ACTIVITY:
Report the count of lines in the records that contain "over", without any added text.

[Dataset entries]

import Summits.CriticalPhenomena.PercolationContinuityZ3.Theorems.PercNearOneGluingNoHeavyLowerTailSunflowerAntipodalMatching
import Summits.CriticalPhenomena.PercolationContinuityZ3.Theorems.PercNearOneGluingNoHeavyLowerTailSahiChainLemma
import Mathlib.Data.ZMod.Basic
import Mathlib.Data.Finset.Interval
import HarnessLib
import HarnessLib.Audit

/-!
# `NoHeavyLowerTail` (crux stmt-CriticalPhenomena-4575), abstract sunflower cubic: the GF(2) PARITY LEMMA `Ξ² = I` of a single up-set

Support file (seat `prim-l12-p2` gen 17; `--supports stmt-CriticalPhenomena-4575`).  No `sorry`, no new definitions.
Memo: run/shared/lean/prim/prim-l12/prim-l12-p2/FINDING-g17-HALL-GLADKOV-PROVED.md.

This is the engine of the GF(2)-rank proof of the HALL–GLADKOV matching conjecture (`HallGladkov`, `IXGen` of
`…SunflowerHallGladkov`; the proof itself is in the companion files `…SunflowerHallGladkovKernel` / `…SunflowerHallGladkovProof`).
For an up-set `G` of the cube `W` put `IN(G) = {S ⊆ W : S ∈ G, W∖S ∉ G}` (`inV G W`) and `OUT(G) = {T ⊆ W : T ∉ G, W∖T ∈ G}` (`outV G W`),
and for `T, T″ ∈ OUT(G)`, `S ⊆ W`:
  `γ(T,S) = #{R : T ⊆ R ⊆ S, W∖R ∈ G}`,   `δ(S,T″) = #{C ∈ G : T″ ⊆ C ⊆ S}`.
**Parity lemma** (`gam_del_sum`): `Σ_{S ∈ IN(G)} γ(T,S)·δ(S,T″) ≡ [T = T″] (mod 2)`.  Equivalently the square matrix
`[#([O,L] ∩ G) mod 2]_{L ∈ IN(G), O ∈ OUT(G)}` is an involution up to the complement re-indexing, hence NONSINGULAR over `GF(2)` for every up-set —
a rank refinement of Gladkov's two-family inequality.  Proof: the summand vanishes off `IN(G)`, so the sum runs over the whole cube; exchanging the
order of summation, every inner sum is the number of supersets of a fixed set, which is odd iff that set is `W`.
Also recorded: the parity toolkit (`#{u ⊆ B : A ⊆ u} ≡ [A = B]`; `2^n mod 2` is `SahiSharedCube.natCast_two_pow_zmod_two`), used throughout the companion files.
-/

namespace Summit.CriticalPhenomena.PercolationContinuityZ3.Theorems.SunflowerPartition

open Finset

namespace HallGladkov

variable {α : Type*} [DecidableEq α]

/-! ## Parity toolkit -/

omit [DecidableEq α] in
/-- Up-set membership transport (coercion-free form). [folklore] -/
theorem up_mem {G : Finset (Finset α)} (hG : IsUpperSet (G : Set (Finset α))) {A B : Finset α} (hAB : A ⊆ B) (hA : A ∈ G) :
    B ∈ G := hG hAB hA

omit [DecidableEq α] in
/-- Up-set non-membership transport downwards. [folklore] -/
theorem up_not_mem {G : Finset (Finset α)} (hG : IsUpperSet (G : Set (Finset α))) {A B : Finset α} (hAB : A ⊆ B) (hB : B ∉ G) :
    A ∉ G := fun hA => hB (hG hAB hA)

/-- **Parity of an interval**: `#{u ⊆ B : A ⊆ u} ≡ [A = B] (mod 2)`. [folklore] -/
theorem sum_powerset_ite_superset (A B : Finset α) :
    (∑ u ∈ B.powerset, (if A ⊆ u then (1 : ZMod 2) else 0)) = if A = B then 1 else 0 := by
  rw [Finset.sum_boole]
  by_cases hAB : A ⊆ B
  · rw [← Finset.Icc_eq_filter_powerset, Finset.card_Icc_finset hAB, SahiSharedCube.natCast_two_pow_zmod_two]
    by_cases h : A = B
    · subst h; simp
    · rw [if_neg h, if_neg]
      intro hk
      exact h (Finset.eq_of_subset_of_card_le hAB (Nat.sub_eq_zero_iff_le.1 hk))
  · have hne : A ≠ B := fun h => hAB (h ▸ subset_rfl)
    rw [if_neg hne, Finset.filter_eq_empty_iff.2 (fun u hu hAu => hAB (hAu.trans (mem_powerset.1 hu)))]
    simp

/-- Interval parity inside a bigger cube: for `B ⊆ W`, `#{R ⊆ W : A ⊆ R ⊆ B} ≡ [A = B] (mod 2)`. [folklore] -/
theorem sum_powerset_ite_Icc {A B W : Finset α} (hB : B ⊆ W) :
    (∑ R ∈ W.powerset, (if A ⊆ R ∧ R ⊆ B then (1 : ZMod 2) else 0)) = if A = B then 1 else 0 := by
  have hf : W.powerset.filter (fun R => A ⊆ R ∧ R ⊆ B) = B.powerset.filter (fun R => A ⊆ R) := by
    ext R
    simp only [mem_filter, mem_powerset]
    constructor
    · rintro ⟨-, hAR, hRB⟩; exact ⟨hRB, hAR⟩
    · rintro ⟨hRB, hAR⟩; exact ⟨hRB.trans hB, hAR, hRB⟩
  rw [← sum_powerset_ite_superset A B, Finset.sum_boole, Finset.sum_boole, hf]

/-- Swapping `S ↔ W ∖ S` in a sum over a cube (any additive commutative monoid). [folklore] -/
theorem sum_powerset_compl {M : Type*} [AddCommMonoid M] (W : Finset α) (f : Finset α → M) :
    ∑ S ∈ W.powerset, f (W \ S) = ∑ S ∈ W.powerset, f S := by
  refine sum_bij' (fun S _ => W \ S) (fun S _ => W \ S) ?_ ?_ ?_ ?_ ?_
  · intro S _; exact mem_powerset.2 sdiff_subset
  · intro S _; exact mem_powerset.2 sdiff_subset
  · intro S hS; exact Finset.sdiff_sdiff_eq_self (mem_powerset.1 hS)
  · intro S hS; exact Finset.sdiff_sdiff_eq_self (mem_powerset.1 hS)
  · intro S _; rfl

/-- `R ∪ C = W ↔ W ∖ R ⊆ C` for `R, C ⊆ W`. [folklore] -/
theorem union_eq_iff_sdiff_subset {R C W : Finset α} (hR : R ⊆ W) (hC : C ⊆ W) : R ∪ C = W ↔ W \ R ⊆ C := by
  constructor
  · intro h x hx
    rw [mem_sdiff] at hx
    have hxW : x ∈ R ∪ C := h ▸ hx.1
    rcases mem_union.1 hxW with hxR | hxC
    · exact absurd hxR hx.2
    · exact hxC
  · intro h
    refine Subset.antisymm (union_subset hR hC) fun x hx => ?_
    by_cases hxR : x ∈ R
    · exact mem_union.2 (Or.inl hxR)
    · exact mem_union.2 (Or.inr (h (mem_sdiff.2 ⟨hx, hxR⟩)))

/-- `T ∪ (W ∖ R) = W ↔ R ⊆ T` for `R, T ⊆ W`. [folklore] -/
theorem union_sdiff_eq_iff_subset {R T W : Finset α} (hR : R ⊆ W) (hT : T ⊆ W) : T ∪ (W \ R) = W ↔ R ⊆ T := by
  rw [union_eq_iff_sdiff_subset hT sdiff_subset]
  constructor
  · intro h x hxR
    by_contra hxT
    have : x ∈ W \ R := h (mem_sdiff.2 ⟨hR hxR, hxT⟩)
    exact (mem_sdiff.1 this).2 hxR
  · intro h
    exact Finset.sdiff_subset_sdiff subset_rfl h

/-! ## The parity lemma `Ξ² = I` -/

/-- Off `IN(G)`, inside `G ∩ τG`: `γ(T,S) ≡ 0` for `T ∉ G`, `S ∈ G`, `W∖S ∈ G`. [this work] -/
theorem gam_eq_zero_of_mem_mem {G : Finset (Finset α)} (hG : IsUpperSet (G : Set (Finset α))) {W T S : Finset α}
    (hTG : T ∉ G) (hSW : S ⊆ W) (hSG : S ∈ G) (hScG : W \ S ∈ G) :
    (∑ R ∈ W.powerset, (if T ⊆ R ∧ R ⊆ S ∧ W \ R ∈ G then (1 : ZMod 2) else 0)) = 0 := by
  have hTS : T ≠ S := fun h => hTG (h ▸ hSG)
  calc (∑ R ∈ W.powerset, (if T ⊆ R ∧ R ⊆ S ∧ W \ R ∈ G then (1 : ZMod 2) else 0))
      = ∑ R ∈ W.powerset, (if T ⊆ R ∧ R ⊆ S then (1 : ZMod 2) else 0) := by
        refine sum_congr rfl fun R _ => ?_
        by_cases h : T ⊆ R ∧ R ⊆ S
        · rw [if_pos h, if_pos ⟨h.1, h.2, up_mem hG (Finset.sdiff_subset_sdiff subset_rfl h.2) hScG⟩]
        · rw [if_neg h, if_neg fun h' => h ⟨h'.1, h'.2.1⟩]
    _ = if T = S then 1 else 0 := sum_powerset_ite_Icc hSW
    _ = 0 := if_neg hTS

/-- Off `IN(G)`, outside `G`: `δ(S,T″) = 0` for `S ∉ G`. [this work] -/
theorem del_eq_zero_of_not_mem {G : Finset (Finset α)} (hG : IsUpperSet (G : Set (Finset α))) {W T'' S : Finset α}
    (hSG : S ∉ G) :
    (∑ C ∈ W.powerset, (if C ∈ G ∧ T'' ⊆ C ∧ C ⊆ S then (1 : ZMod 2) else 0)) = 0 := by
  refine sum_eq_zero fun C _ => ?_
  rw [if_neg]
  rintro ⟨hCG, -, hCS⟩
  exact hSG (up_mem hG hCS hCG)

/-- **PARITY LEMMA `Ξ² = I`** (this work).  For an up-set `G` of the cube `W` and `T, T″ ∈ OUT(G)`:
`Σ_{S ∈ IN(G)} γ(T,S)·δ(S,T″) ≡ [T = T″] (mod 2)`, where `γ(T,S) = #{R : T ⊆ R ⊆ S, W∖R ∈ G}` and
`δ(S,T″) = #{C ∈ G : T″ ⊆ C ⊆ S}`.  Hence the `GF(2)` matrix `[#([O,L]∩G)]_{L ∈ IN(G), O ∈ OUT(G)}` is nonsingular. [this work] -/
theorem gam_del_sum {G : Finset (Finset α)} (hG : IsUpperSet (G : Set (Finset α))) (W : Finset α)
    {T T'' : Finset α} (hT : T ∈ outV G W) (hT'' : T'' ∈ outV G W) :
    (∑ S ∈ inV G W,
        (∑ R ∈ W.powerset, (if T ⊆ R ∧ R ⊆ S ∧ W \ R ∈ G then (1 : ZMod 2) else 0)) *
        (∑ C ∈ W.powerset, (if C ∈ G ∧ T'' ⊆ C ∧ C ⊆ S then (1 : ZMod 2) else 0)))
      = if T = T'' then 1 else 0 := by
  unfold outV at hT hT''
  rw [mem_filter, mem_powerset] at hT hT''
  obtain ⟨-, hTG, -⟩ := hT
  obtain ⟨hT2W, -, hT2cG⟩ := hT''
  -- (a) the summand vanishes off `IN(G)`: sum over the whole cube
  have hsub : inV G W ⊆ W.powerset := fun S hS => by unfold inV at hS; exact (mem_filter.1 hS).1
  rw [Finset.sum_subset hsub ?vanish]
  case vanish =>
    intro S hS hSn
    have hSW : S ⊆ W := mem_powerset.1 hS
    have hSn' : ¬ (S ∈ G ∧ W \ S ∉ G) := fun h => hSn (by unfold inV; exact mem_filter.2 ⟨hS, h⟩)
    by_cases hSG : S ∈ G
    · have hScG : W \ S ∈ G := by by_contra h; exact hSn' ⟨hSG, h⟩
      rw [gam_eq_zero_of_mem_mem hG hTG hSW hSG hScG, zero_mul]
    · rw [del_eq_zero_of_not_mem hG hSG, mul_zero]
  -- (b) expand the product and exchange the order of summation; the `S`-sum counts supersets of `R ∪ C`
  have hb : ∀ R ∈ W.powerset, ∀ C ∈ W.powerset,
      (∑ S ∈ W.powerset, ((if T ⊆ R ∧ R ⊆ S ∧ W \ R ∈ G then (1 : ZMod 2) else 0) *
         (if C ∈ G ∧ T'' ⊆ C ∧ C ⊆ S then (1 : ZMod 2) else 0)))
        = (if T ⊆ R ∧ W \ R ∈ G ∧ C ∈ G ∧ T'' ⊆ C then (1 : ZMod 2) else 0) * (if R ∪ C = W then 1 else 0) := by
    intro R _ C _
    rw [← sum_powerset_ite_superset (R ∪ C) W, Finset.mul_sum]
    refine sum_congr rfl fun S _ => ?_
    simp only [ite_zero_mul_ite_zero, one_mul]
    by_cases h1 : T ⊆ R ∧ W \ R ∈ G ∧ C ∈ G ∧ T'' ⊆ C
    · by_cases h2 : R ∪ C ⊆ S
      · rw [if_pos ⟨⟨h1.1, subset_union_left.trans h2, h1.2.1⟩, h1.2.2.1, h1.2.2.2, subset_union_right.trans h2⟩,
          if_pos ⟨h1, h2⟩]
      · rw [if_neg, if_neg fun h => h2 h.2]
        rintro ⟨⟨-, hRS, -⟩, -, -, hCS⟩
        exact h2 (union_subset hRS hCS)
    · rw [if_neg, if_neg fun h => h1 h.1]
      rintro ⟨⟨hTR, -, hRG⟩, hCG, hTC, -⟩
      exact h1 ⟨hTR, hRG, hCG, hTC⟩
  rw [show (∑ S ∈ W.powerset,
        (∑ R ∈ W.powerset, (if T ⊆ R ∧ R ⊆ S ∧ W \ R ∈ G then (1 : ZMod 2) else 0)) *
        (∑ C ∈ W.powerset, (if C ∈ G ∧ T'' ⊆ C ∧ C ⊆ S then (1 : ZMod 2) else 0)))
      = ∑ R ∈ W.powerset, ∑ C ∈ W.powerset,
          ((if T ⊆ R ∧ W \ R ∈ G ∧ C ∈ G ∧ T'' ⊆ C then (1 : ZMod 2) else 0) * (if R ∪ C = W then 1 else 0)) by
    rw [show (∑ S ∈ W.powerset,
        (∑ R ∈ W.powerset, (if T ⊆ R ∧ R ⊆ S ∧ W \ R ∈ G then (1 : ZMod 2) else 0)) *
        (∑ C ∈ W.powerset, (if C ∈ G ∧ T'' ⊆ C ∧ C ⊆ S then (1 : ZMod 2) else 0)))
      = ∑ S ∈ W.powerset, ∑ R ∈ W.powerset, ∑ C ∈ W.powerset,
          ((if T ⊆ R ∧ R ⊆ S ∧ W \ R ∈ G then (1 : ZMod 2) else 0) *
           (if C ∈ G ∧ T'' ⊆ C ∧ C ⊆ S then (1 : ZMod 2) else 0)) from
      sum_congr rfl fun S _ => Finset.sum_mul_sum _ _ _ _]
    rw [Finset.sum_comm]
    refine sum_congr rfl fun R hR => ?_
    rw [Finset.sum_comm]
    exact sum_congr rfl fun C hC => hb R hR C hC]
  -- (c) the `C`-sum: for `W ∖ R ∈ G` it counts the supersets of `T″ ∪ (W ∖ R)`, odd iff `R ⊆ T″`
  have hc : ∀ R ∈ W.powerset,
      (∑ C ∈ W.powerset, ((if T ⊆ R ∧ W \ R ∈ G ∧ C ∈ G ∧ T'' ⊆ C then (1 : ZMod 2) else 0) *
          (if R ∪ C = W then 1 else 0)))
        = if T ⊆ R ∧ R ⊆ T'' then 1 else 0 := by
    intro R hR
    have hRW : R ⊆ W := mem_powerset.1 hR
    by_cases h1 : T ⊆ R ∧ W \ R ∈ G
    · rw [show (if T ⊆ R ∧ R ⊆ T'' then (1 : ZMod 2) else 0) = if T'' ∪ (W \ R) = W then 1 else 0 by
        by_cases h : R ⊆ T''
        · rw [if_pos ⟨h1.1, h⟩, if_pos ((union_sdiff_eq_iff_subset hRW hT2W).2 h)]
        · rw [if_neg fun h' => h h'.2, if_neg fun h' => h ((union_sdiff_eq_iff_subset hRW hT2W).1 h')]]
      rw [← sum_powerset_ite_superset (T'' ∪ (W \ R)) W]
      refine sum_congr rfl fun C hC => ?_
      have hCW : C ⊆ W := mem_powerset.1 hC
      simp only [ite_zero_mul_ite_zero, one_mul]
      by_cases h : T'' ∪ (W \ R) ⊆ C
      · have hRC : W \ R ⊆ C := subset_union_right.trans h
        rw [if_pos h, if_pos ⟨⟨h1.1, h1.2, up_mem hG hRC h1.2, subset_union_left.trans h⟩,
          (union_eq_iff_sdiff_subset hRW hCW).2 hRC⟩]
      · rw [if_neg h, if_neg]
        rintro ⟨⟨-, -, -, hTC⟩, hRCW⟩
        exact h (union_subset hTC ((union_eq_iff_sdiff_subset hRW hCW).1 hRCW))
    · rw [if_neg fun h => h1 ⟨h.1, up_mem hG (Finset.sdiff_subset_sdiff subset_rfl h.2) hT2cG⟩]
      refine sum_eq_zero fun C _ => ?_
      rw [if_neg fun h => h1 ⟨h.1, h.2.1⟩, zero_mul]
  rw [sum_congr rfl hc]
  -- (d) the `R`-sum is an interval count
  exact sum_powerset_ite_Icc hT2W

end HallGladkov

end Summit.CriticalPhenomena.PercolationContinuityZ3.Theorems.SunflowerPartition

SOLUTION:
4